Problem to work on:
Every line in the data below from the one containing "exact_mod_cast (by omega" down to the one containing "rw [htail0, add_zero, ←", both included, must be retyped exactly; no other line is to appear.

The data:
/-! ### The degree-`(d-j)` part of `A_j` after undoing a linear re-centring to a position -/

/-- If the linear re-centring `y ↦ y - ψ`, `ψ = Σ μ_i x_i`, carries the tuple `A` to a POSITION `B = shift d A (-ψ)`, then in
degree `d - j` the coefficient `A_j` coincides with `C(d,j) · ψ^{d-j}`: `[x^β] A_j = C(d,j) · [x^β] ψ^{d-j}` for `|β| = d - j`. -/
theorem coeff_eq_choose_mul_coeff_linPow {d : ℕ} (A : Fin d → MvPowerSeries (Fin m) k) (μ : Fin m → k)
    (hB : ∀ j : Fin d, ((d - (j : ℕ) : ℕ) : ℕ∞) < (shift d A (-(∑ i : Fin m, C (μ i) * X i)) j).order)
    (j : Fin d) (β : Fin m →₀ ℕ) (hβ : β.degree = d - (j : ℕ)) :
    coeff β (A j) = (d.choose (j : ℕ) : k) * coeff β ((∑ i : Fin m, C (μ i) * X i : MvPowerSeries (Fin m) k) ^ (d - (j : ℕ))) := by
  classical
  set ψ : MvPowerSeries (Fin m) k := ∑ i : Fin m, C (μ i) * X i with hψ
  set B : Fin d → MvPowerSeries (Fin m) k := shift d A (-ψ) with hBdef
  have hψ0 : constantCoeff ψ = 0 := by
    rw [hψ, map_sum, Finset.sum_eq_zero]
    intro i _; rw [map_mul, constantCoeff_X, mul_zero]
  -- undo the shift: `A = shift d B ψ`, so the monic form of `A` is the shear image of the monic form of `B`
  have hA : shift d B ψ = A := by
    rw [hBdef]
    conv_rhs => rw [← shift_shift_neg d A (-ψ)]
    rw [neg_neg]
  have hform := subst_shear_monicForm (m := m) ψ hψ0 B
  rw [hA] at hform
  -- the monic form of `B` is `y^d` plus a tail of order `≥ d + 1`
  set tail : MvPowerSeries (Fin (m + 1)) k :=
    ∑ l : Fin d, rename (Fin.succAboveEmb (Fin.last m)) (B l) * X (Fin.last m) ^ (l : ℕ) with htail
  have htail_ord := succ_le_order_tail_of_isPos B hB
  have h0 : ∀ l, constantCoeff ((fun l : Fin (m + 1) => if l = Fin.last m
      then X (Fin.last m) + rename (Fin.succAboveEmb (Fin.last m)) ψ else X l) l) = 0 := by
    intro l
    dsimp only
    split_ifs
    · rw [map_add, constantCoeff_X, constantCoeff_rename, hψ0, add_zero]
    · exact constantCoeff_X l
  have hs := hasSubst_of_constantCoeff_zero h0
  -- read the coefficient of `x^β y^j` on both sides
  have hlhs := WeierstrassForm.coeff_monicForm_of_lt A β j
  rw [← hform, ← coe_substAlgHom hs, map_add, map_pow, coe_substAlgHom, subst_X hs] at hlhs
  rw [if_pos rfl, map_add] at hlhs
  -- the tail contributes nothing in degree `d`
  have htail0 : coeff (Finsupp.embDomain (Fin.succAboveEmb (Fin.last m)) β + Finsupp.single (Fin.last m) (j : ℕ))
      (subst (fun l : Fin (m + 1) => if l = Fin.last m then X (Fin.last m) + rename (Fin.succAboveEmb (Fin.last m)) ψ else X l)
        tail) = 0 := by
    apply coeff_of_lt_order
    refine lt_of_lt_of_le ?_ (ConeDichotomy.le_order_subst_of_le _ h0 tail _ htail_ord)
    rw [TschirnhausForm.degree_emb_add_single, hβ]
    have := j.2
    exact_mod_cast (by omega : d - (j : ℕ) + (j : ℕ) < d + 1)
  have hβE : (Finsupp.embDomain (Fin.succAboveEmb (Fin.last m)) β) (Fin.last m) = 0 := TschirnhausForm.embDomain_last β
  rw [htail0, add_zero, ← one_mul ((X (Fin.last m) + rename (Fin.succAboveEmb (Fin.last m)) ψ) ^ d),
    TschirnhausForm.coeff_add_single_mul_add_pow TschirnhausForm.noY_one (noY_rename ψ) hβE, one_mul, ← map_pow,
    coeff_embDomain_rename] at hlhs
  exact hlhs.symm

Exercise solution:
    exact_mod_cast (by omega : d - (j : ℕ) + (j : ℕ) < d + 1)
  have hβE : (Finsupp.embDomain (Fin.succAboveEmb (Fin.last m)) β) (Fin.last m) = 0 := TschirnhausForm.embDomain_last β
  rw [htail0, add_zero, ← one_mul ((X (Fin.last m) + rename (Fin.succAboveEmb (Fin.last m)) ψ) ^ d),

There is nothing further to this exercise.